Today, the United States Supreme Court issued an important decision which radically alters the conventional understanding of how CERCLA applies to private cost recovery actions.  In Cooper Industries, Inc. v. Aviall Services, Inc., Case No. 02-1192, 543 U.S. ____ (2004), (“Cooper v. Aviall”) the Supreme Court held that a private party is not permitted to bring a cost recovery action under § 113(f)(1) of CERLCA, 42 U.S.C. § 9613(f)(1)2 unless the United States (“EPA”) or a state has taken action against it under sections 106 (42 U.S.C. § 9606) or 107 (42 U.S.C. § 9607) of CERCLA or has entered into an administrative settlement with the United States.  At the same time, the Supreme Court left two very significant questions, (1) whether a private party which voluntarily complies with a § 106 order can seek contribution under § 113(f)(1) and (2) whether a private party which voluntarily incurs costs can recover under § 107(a)(1), unanswered.  The decision will have a profound impact on how future environmental cost-recovery actions are handled.
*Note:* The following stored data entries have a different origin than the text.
/-- **Counting lemma** (Mathlib's `card_roots_le_derivative` pattern, localised to positive roots and to an
arbitrary comparison polynomial `G ≠ 0`).  If every positive root `x` of `p` satisfies
`rootMultiplicity x p ≤ rootMultiplicity x G + 1`, and the distinct positive roots of `p`, `extra` more of them,
are interleaved by positive roots of `G` that are NOT roots of `p`
(`#Z₊(p) + extra ≤ #(Z₊(G) ∖ Z₊(p)) + 1`), then `#Z₊^{mult}(p) + extra ≤ #Z₊^{mult}(G) + 1`. [folklore] -/
theorem countP_posRoots_add_le_of_interleaved (p G : ℝ[X]) (hG : G ≠ 0) (extra : ℕ)
    (hmult : ∀ x ∈ p.roots.toFinset.filter (fun x => 0 < x), p.rootMultiplicity x ≤ G.rootMultiplicity x + 1)
    (hinter : (p.roots.toFinset.filter (fun x => 0 < x)).card + extra ≤
      ((G.roots.toFinset.filter (fun x => 0 < x)) \ (p.roots.toFinset.filter (fun x => 0 < x))).card + 1) :
    p.roots.countP (fun x => 0 < x) + extra ≤ G.roots.countP (fun x => 0 < x) + 1 := by
  classical
  set s := p.roots.toFinset.filter (fun x => 0 < x) with hs
  set t := G.roots.toFinset.filter (fun x => 0 < x) with ht
  set u := t \ s with hu
  have hdisj : Disjoint s u := Finset.disjoint_sdiff
  have hsub : s ∪ u ⊆ s ∪ t := Finset.union_subset_union (le_refl s) Finset.sdiff_subset
  -- multiplicities of `G` at points of `u` are at least `1`
  have hu1 : ∀ x ∈ u, 1 ≤ G.rootMultiplicity x := by
    intro x hx
    rw [hu, Finset.mem_sdiff, ht, Finset.mem_filter, Multiset.mem_toFinset, mem_roots hG] at hx
    exact Nat.succ_le_of_lt ((rootMultiplicity_pos hG).mpr hx.1.1)
  -- terms outside `t` vanish
  have hzero : ∀ x ∈ s ∪ t, x ∉ t → G.rootMultiplicity x = 0 := by
    intro x hx hxt
    rw [rootMultiplicity_eq_zero_iff]
    intro hroot
    exfalso; apply hxt
    rw [ht, Finset.mem_filter, Multiset.mem_toFinset, mem_roots hG]
    refine ⟨hroot, ?_⟩
    rcases Finset.mem_union.mp hx with h | h
    · exact (Finset.mem_filter.mp h).2
    · exact (Finset.mem_filter.mp h).2
  calc p.roots.countP (fun x => 0 < x) + extra
      = (∑ x ∈ s, p.rootMultiplicity x) + extra := by rw [countP_posRoots_eq_sum_rootMultiplicity]
    _ ≤ (∑ x ∈ s, (G.rootMultiplicity x + 1)) + extra := by
        gcongr with x hx
        exact hmult x hx
    _ = (∑ x ∈ s, G.rootMultiplicity x) + (s.card + extra) := by
        rw [Finset.sum_add_distrib, Finset.card_eq_sum_ones]; ring
    _ ≤ (∑ x ∈ s, G.rootMultiplicity x) + (u.card + 1) := by gcongr
    _ = (∑ x ∈ s, G.rootMultiplicity x) + (∑ x ∈ u, 1) + 1 := by
        rw [Finset.card_eq_sum_ones]; ring
    _ ≤ (∑ x ∈ s, G.rootMultiplicity x) + (∑ x ∈ u, G.rootMultiplicity x) + 1 := by
        gcongr with x hx
        exact hu1 x hx
    _ = (∑ x ∈ s ∪ u, G.rootMultiplicity x) + 1 := by rw [Finset.sum_union hdisj]
    _ ≤ (∑ x ∈ s ∪ t, G.rootMultiplicity x) + 1 := by
        gcongr 1
        exact Finset.sum_le_sum_of_subset hsub
    _ = (∑ x ∈ t, G.rootMultiplicity x) + 1 := by
        rw [← Finset.sum_subset Finset.subset_union_right hzero]
    _ = G.roots.countP (fun x => 0 < x) + 1 := by rw [countP_posRoots_eq_sum_rootMultiplicity]

/-- A root of multiplicity `m` of `f` is a root of multiplicity at least `m − 1` of every Euler twist
`X·f′ − E·f`. [folklore] -/
theorem rootMultiplicity_le_rootMultiplicity_twist_succ (f : ℝ[X]) (E x : ℝ)
    (hg : X * derivative f - C E * f ≠ 0) :
    f.rootMultiplicity x ≤ (X * derivative f - C E * f).rootMultiplicity x + 1 := by
  have h1 : (X - C x) ^ (f.rootMultiplicity x - 1) ∣ derivative f := by
    rcases eq_or_ne (derivative f) 0 with hd | hd
    · rw [hd]; exact dvd_zero _
    · exact (le_rootMultiplicity_iff hd).mp (rootMultiplicity_sub_one_le_derivative_rootMultiplicity f x)
  have h2 : (X - C x) ^ (f.rootMultiplicity x - 1) ∣ f :=
    (pow_dvd_pow _ (Nat.sub_le _ _)).trans (pow_rootMultiplicity_dvd f x)
  have h3 : (X - C x) ^ (f.rootMultiplicity x - 1) ∣ X * derivative f - C E * f :=
    dvd_sub (dvd_mul_of_dvd_right h1 _) (dvd_mul_of_dvd_right h2 _)
  have := (le_rootMultiplicity_iff hg).mpr h3
  omega

/-- Positive roots, with multiplicity, are unchanged by a monomial factor `X^k`. [folklore] -/
theorem countP_posRoots_X_pow_mul (p : ℝ[X]) (k : ℕ) :
    ((X ^ k * p).roots.countP (fun x => 0 < x)) = p.roots.countP (fun x => 0 < x) := by
  rcases eq_or_ne p 0 with rfl | hp
  · simp
  have hne : (X : ℝ[X]) ^ k * p ≠ 0 := mul_ne_zero (pow_ne_zero _ X_ne_zero) hp
  rw [roots_mul hne, Multiset.countP_add, roots_X_pow]
  have : Multiset.countP (fun x : ℝ => 0 < x) (k • ({0} : Multiset ℝ)) = 0 := by
    rw [Multiset.countP_eq_zero]
    intro x hx
    rw [Multiset.mem_nsmul] at hx
    rw [Multiset.mem_singleton.mp hx.2]
    exact lt_irrefl 0
  rw [this, zero_add]

/-- Positive roots, with multiplicity, are unchanged by negation. [folklore] -/
theorem countP_posRoots_neg (p : ℝ[X]) :
    (-p).roots.countP (fun x => 0 < x) = p.roots.countP (fun x => 0 < x) := by
  rw [roots_neg]

/-! ### Twisted Rolle with multiplicity -/

/-- **Twisted Rolle, with multiplicity.**  For a real polynomial `f` and a real weight `E`, the Euler twist
`X·f′ − E·f` has at least as many positive roots COUNTED WITH MULTIPLICITY as `f`, less one:
`#Z₊^{mult}(f) ≤ #Z₊^{mult}(X f′ − E f) + 1`.  (Rolle for `u ↦ f(u)·u^(−E)` between consecutive positive roots
gives twist roots off the roots of `f`; a root of `f` of multiplicity `m` is a twist root of multiplicity `≥ m − 1`;
when the twist vanishes identically `f` is a monomial and has no positive root.) [folklore] -/
theorem countP_posRoots_le_countP_posRoots_twist_succ (f : ℝ[X]) (E : ℝ) :
    f.roots.countP (fun x => 0 < x) ≤
      (X * derivative f - C E * f).roots.countP (fun x => 0 < x) + 1 := by
  classical
  rcases eq_or_ne f 0 with rfl | hf
  · simp
  rcases eq_or_ne (X * derivative f - C E * f) 0 with hg | hg
  · -- the twist vanishes: `f = c · X ^ natDegree f`, no positive root
    have hcoef : ∀ n, n ≠ f.natDegree → f.coeff n = 0 := by
      intro n hn
      have h1 := coeff_X_mul_derivative_sub_C_mul f E n
      have h2 := coeff_X_mul_derivative_sub_C_mul f E f.natDegree
      rw [hg, coeff_zero] at h1 h2
      have hlead : f.coeff f.natDegree ≠ 0 := by
        rw [coeff_natDegree]; exact leadingCoeff_ne_zero.mpr hf
      have hE : (f.natDegree : ℝ) - E = 0 := by
        rcases mul_eq_zero.mp h2.symm with h | h
        · exact h
        · exact absurd h hlead
      rcases mul_eq_zero.mp h1.symm with h | h
      · exfalso; apply hn
        have : (n : ℝ) = f.natDegree := by linarith
        exact_mod_cast this
      · exact h
    have hnone : f.roots.countP (fun x => 0 < x) = 0 := by
      rw [Multiset.countP_eq_zero]
      intro x hx hxpos
      rw [mem_roots hf, IsRoot.def, eval_eq_sum_range, Finset.sum_eq_single f.natDegree] at hx
      · rcases mul_eq_zero.mp hx with h | h
        · exact (leadingCoeff_ne_zero.mpr hf) (by rwa [coeff_natDegree] at h)
        · exact absurd h (pow_ne_zero _ hxpos.ne')
      · intro n _ hn; rw [hcoef n hn, zero_mul]
      · intro h; exact absurd (Finset.mem_range.mpr (Nat.lt_succ_self _)) h
    rw [hnone]; exact Nat.zero_le _
  suffices hinter : (f.roots.toFinset.filter (fun x => 0 < x)).card ≤
      (((X * derivative f - C E * f).roots.toFinset.filter (fun x => 0 < x)) \
        (f.roots.toFinset.filter (fun x => 0 < x))).card + 1 by
    have key := countP_posRoots_add_le_of_interleaved f (X * derivative f - C E * f) hg 0
      (fun x _ => rootMultiplicity_le_rootMultiplicity_twist_succ f E x hg) (by rw [add_zero]; exact hinter)
    rw [add_zero] at key
    exact key
  refine Finset.card_le_sdiff_of_interleaved fun x hx y hy hxy _ => ?_
  simp only [Finset.mem_filter, Multiset.mem_toFinset, mem_roots hf, IsRoot.def] at hx hy
  obtain ⟨hfx, hx0⟩ := hx
  obtain ⟨hfy, hy0⟩ := hy
  -- Rolle for `h u = f(u) · exp (−E · log u)` on `[x, y] ⊂ (0, ∞)`
  have hder : ∀ u ∈ Set.Ioo x y, HasDerivAt (fun u => f.eval u * Real.exp (-E * Real.log u))
      ((derivative f).eval u * Real.exp (-E * Real.log u) +
        f.eval u * (Real.exp (-E * Real.log u) * (-E * u⁻¹))) u := by
    intro u hu
    have hu0 : u ≠ 0 := (hx0.trans hu.1).ne'
    refine (f.hasDerivAt u).mul ?_
    exact ((Real.hasDerivAt_log hu0).const_mul (-E)).exp
  have hcont : ContinuousOn (fun u => f.eval u * Real.exp (-E * Real.log u)) (Set.Icc x y) := by
    refine f.continuousOn.mul (Real.continuous_exp.comp_continuousOn
      ((continuousOn_const.mul (Real.continuousOn_log.mono ?_))))
    intro u hu; exact (hx0.trans_le hu.1).ne'
  obtain ⟨z, hz, hz0⟩ := exists_hasDerivAt_eq_zero hxy hcont (by simp [hfx, hfy]) hder
  have hz0' : 0 < z := hx0.trans hz.1
  refine ⟨z, ?_, hz.1, hz.2⟩
  simp only [Finset.mem_filter, Multiset.mem_toFinset, mem_roots hg, IsRoot.def, eval_sub, eval_mul, eval_X,
    eval_C]
  refine ⟨?_, hz0'⟩
  have hexp : 0 < Real.exp (-E * Real.log z) := Real.exp_pos _
  have key : Real.exp (-E * Real.log z) * (z * (derivative f).eval z - E * f.eval z)
      = ((derivative f).eval z * Real.exp (-E * Real.log z) +
          f.eval z * (Real.exp (-E * Real.log z) * (-E * z⁻¹))) * z := by
    field_simp
    ring
  rw [hz0, zero_mul] at key
  rcases mul_eq_zero.mp key with h | h
  · exact absurd h hexp.ne'
  · linarith [h]

/-! ### END-KILL with multiplicity -/

/-- **END-KILL LEMMA, with multiplicity (positive normalisation).**  `h.coeff 0 > 0`, `h.coeff j = 0` for
`0 < j < m`, `h.coeff m > 0` (`m ≥ 1`) ⇒ `#Z₊^{mult}(h) ≤ #Z₊^{mult}(h′)`: besides the Rolle roots and the
multiplicity transfer, `h′` has a root in `(0, x₁)` below the smallest positive root `x₁` of `h`
(`h` leaves `h(0) > 0` increasing and must come back to `0`). [folklore] -/
theorem countP_posRoots_le_countP_posRoots_derivative_of_endKill_pos (h : ℝ[X]) {m : ℕ} (hm : 1 ≤ m)
    (h0 : 0 < h.coeff 0) (hgap : ∀ j, 1 ≤ j → j < m → h.coeff j = 0) (hcm : 0 < h.coeff m) :
    h.roots.countP (fun x => 0 < x) ≤ h.derivative.roots.countP (fun x => 0 < x) := by
  classical
  have hne : h ≠ 0 := by intro h0'; rw [h0', coeff_zero] at h0; exact lt_irrefl 0 h0
  -- `h′` has vanishing coefficients below `m − 1` and `(h′).coeff (m−1) = m · h.coeff m > 0`
  have hd_low : ∀ j, j < m - 1 → h.derivative.coeff j = 0 := by
    intro j hj
    rw [coeff_derivative, hgap (j + 1) (by omega) (by omega), zero_mul]
  have hd_m : 0 < h.derivative.coeff (m - 1) := by
    rw [coeff_derivative, show m - 1 + 1 = m by omega]
    have : (0 : ℝ) < (m - 1 : ℕ) + 1 := by positivity
    exact mul_pos hcm this
  have hdne : h.derivative ≠ 0 := by
    intro h0'; rw [h0', coeff_zero] at hd_m; exact lt_irrefl 0 hd_m
  obtain ⟨ε, hε, hpos⟩ := eventually_pos_of_coeff_pos h.derivative (m - 1) hd_low hd_m
  set s := h.roots.toFinset.filter (fun x => 0 < x) with hs
  set t := h.derivative.roots.toFinset.filter (fun x => 0 < x) with ht
  have hmem_s : ∀ x, x ∈ s ↔ h.IsRoot x ∧ 0 < x := by
    intro x; rw [hs, Finset.mem_filter, Multiset.mem_toFinset, mem_roots hne]
  have hmem_t : ∀ x, x ∈ t ↔ h.derivative.IsRoot x ∧ 0 < x := by
    intro x; rw [ht, Finset.mem_filter, Multiset.mem_toFinset, mem_roots hdne]
  have h0s : (0 : ℝ) ∉ s := by rw [hmem_s]; exact fun hh => lt_irrefl 0 hh.2
  -- interleave `insert 0 s` with `t`
  have key : (insert (0 : ℝ) s).card ≤ (t \ insert (0 : ℝ) s).card + 1 := by
    refine Finset.card_le_sdiff_of_interleaved fun x hx y hy hxy _ => ?_
    rw [Finset.mem_insert] at hx hy
    have hyroot : h.IsRoot y ∧ 0 < y := by
      rcases hy with rfl | hy
      · rcases hx with rfl | hx
        · exact absurd hxy (lt_irrefl _)
        · exact absurd ((hmem_s x).mp hx).2 (by linarith)
      · exact (hmem_s y).mp hy
    rcases hx with rfl | hx
    · -- the END KILL: a root of `h′` in `(0, y)`
      have hy0 : (0 : ℝ) < y := hyroot.2
      obtain ⟨ξ, hξ, hξslope⟩ := exists_deriv_eq_slope (fun x => h.eval x) hy0 h.continuousOn
        (h.differentiable.differentiableOn)
      have hξneg : h.derivative.eval ξ < 0 := by
        rw [← Polynomial.deriv, hξslope, sub_zero]
        have hhy : h.eval y = 0 := hyroot.1
        have hh0 : h.eval 0 = h.coeff 0 := by rw [coeff_zero_eq_eval_zero]
        rw [hhy, hh0]
        exact div_neg_of_neg_of_pos (by linarith) hy0
      set x₀ : ℝ := min (ε / 2) (ξ / 2) with hx₀
      have hx₀pos : 0 < x₀ := lt_min (by linarith) (by linarith [hξ.1])
      have hx₀ε : x₀ < ε := lt_of_le_of_lt (min_le_left _ _) (by linarith)
      have hx₀ξ : x₀ < ξ := lt_of_le_of_lt (min_le_right _ _) (by linarith [hξ.1])
      have hx₀val : 0 < h.derivative.eval x₀ := hpos x₀ hx₀pos hx₀ε
      have hcont : ContinuousOn (fun x => h.derivative.eval x) (Icc x₀ ξ) := h.derivative.continuousOn
      have hmem : (0 : ℝ) ∈ Ioo (h.derivative.eval ξ) (h.derivative.eval x₀) := ⟨hξneg, hx₀val⟩
      obtain ⟨z, hz, hzval⟩ := intermediate_value_Ioo' hx₀ξ.le hcont hmem
      refine ⟨z, (hmem_t z).mpr ⟨hzval, lt_trans hx₀pos hz.1⟩, lt_trans hx₀pos hz.1, ?_⟩
      exact lt_trans hz.2 hξ.2
    · -- ordinary Rolle between two positive roots
      have hxroot := (hmem_s x).mp hx
      obtain ⟨z, hz1, hz2⟩ := exists_deriv_eq_zero hxy h.continuousOn (hxroot.1.trans hyroot.1.symm)
      refine ⟨z, (hmem_t z).mpr ⟨?_, lt_trans hxroot.2 hz1.1⟩, hz1.1, hz1.2⟩
      rw [IsRoot, ← Polynomial.deriv]; exact hz2
  rw [Finset.card_insert_of_notMem h0s] at key
  -- `t \ insert 0 s = t \ s` (elements of `t` are positive)
  have h0t : (0 : ℝ) ∉ t := by rw [hmem_t]; exact fun hh => lt_irrefl 0 hh.2
  have hsd : t \ insert (0 : ℝ) s = t \ s := by
    ext x
    simp only [Finset.mem_sdiff, Finset.mem_insert, not_or]
    constructor
    · rintro ⟨hxt, -, hxs⟩; exact ⟨hxt, hxs⟩
    · rintro ⟨hxt, hxs⟩; exact ⟨hxt, fun hx0 => h0t (hx0 ▸ hxt), hxs⟩
  rw [hsd] at key
  have hmult : ∀ x ∈ s, h.rootMultiplicity x ≤ h.derivative.rootMultiplicity x + 1 := by
    intro x _
    have := rootMultiplicity_sub_one_le_derivative_rootMultiplicity h x
    omega
  have := countP_posRoots_add_le_of_interleaved h h.derivative hdne 1 hmult (by rw [← hs, ← ht]; omega)
  omega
Until this decision was rendered, most courts had held, and most practitioners believed, that a private party which had voluntarily incurred environmental response costs to investigate or clean up hazardous substances, could bring a private action for contribution under Section 113(f)(1), 42 U.S.C. § 9613(f)(1), against other potentially responsible parties (“PRPs”), to recover costs it had incurred and for declaratory relief for future response costs, even if neither EPA nor a state had taken action regarding the site.3  However, in Cooper v. Aviall the Supreme Court noted that Section 113(f)(1) provides that “Any person may seek contribution . . . during or following any civil action under section 9606 of [CERCLA] or under section 9607(a) of [CERCLA]” (emphasis added). The Court held that “the natural meaning of this sentence is that contribution may only be sought subject to the specified conditions, namely “during or following” a specified civil action.”  The Court further noted that there is a separate right to contribution after entry into a settlement under § 113(f)(3)(B).4

The Court rejected Aviall’s argument that “the term ‘may’ should be read permissively such that ‘during or following’ a civil action is one, but not the exclusive, instance in which a person may seek contribution.”  It held first that the “natural meaning of ‘may’ in the context of the enabling clause is that it authorizes certain contribution actions – ones that satisfy the subsequent condition – and no others.”  It further held that if the phrase were to be read to authorize contribution actions at any time, then the phrase “during or following” would be superfluous.  Finally, the Court held that the last sentence of § 113(f)(1),5 the “savings clause,” merely clarifies that “§ 113(f)(1) does nothing to ‘diminish’ any cause(s) of action for contribution that may exist independently of § 113(f)(1).”  However, it “does not itself establish a cause of action; nor does it expand § 113(f)(1) to authorize contribution actions not brought ‘during or following’ a § 106 or § 107(a) civil action; nor does it specify what cause of action, for contribution, if any, exist outside of § 113(f)(1).”  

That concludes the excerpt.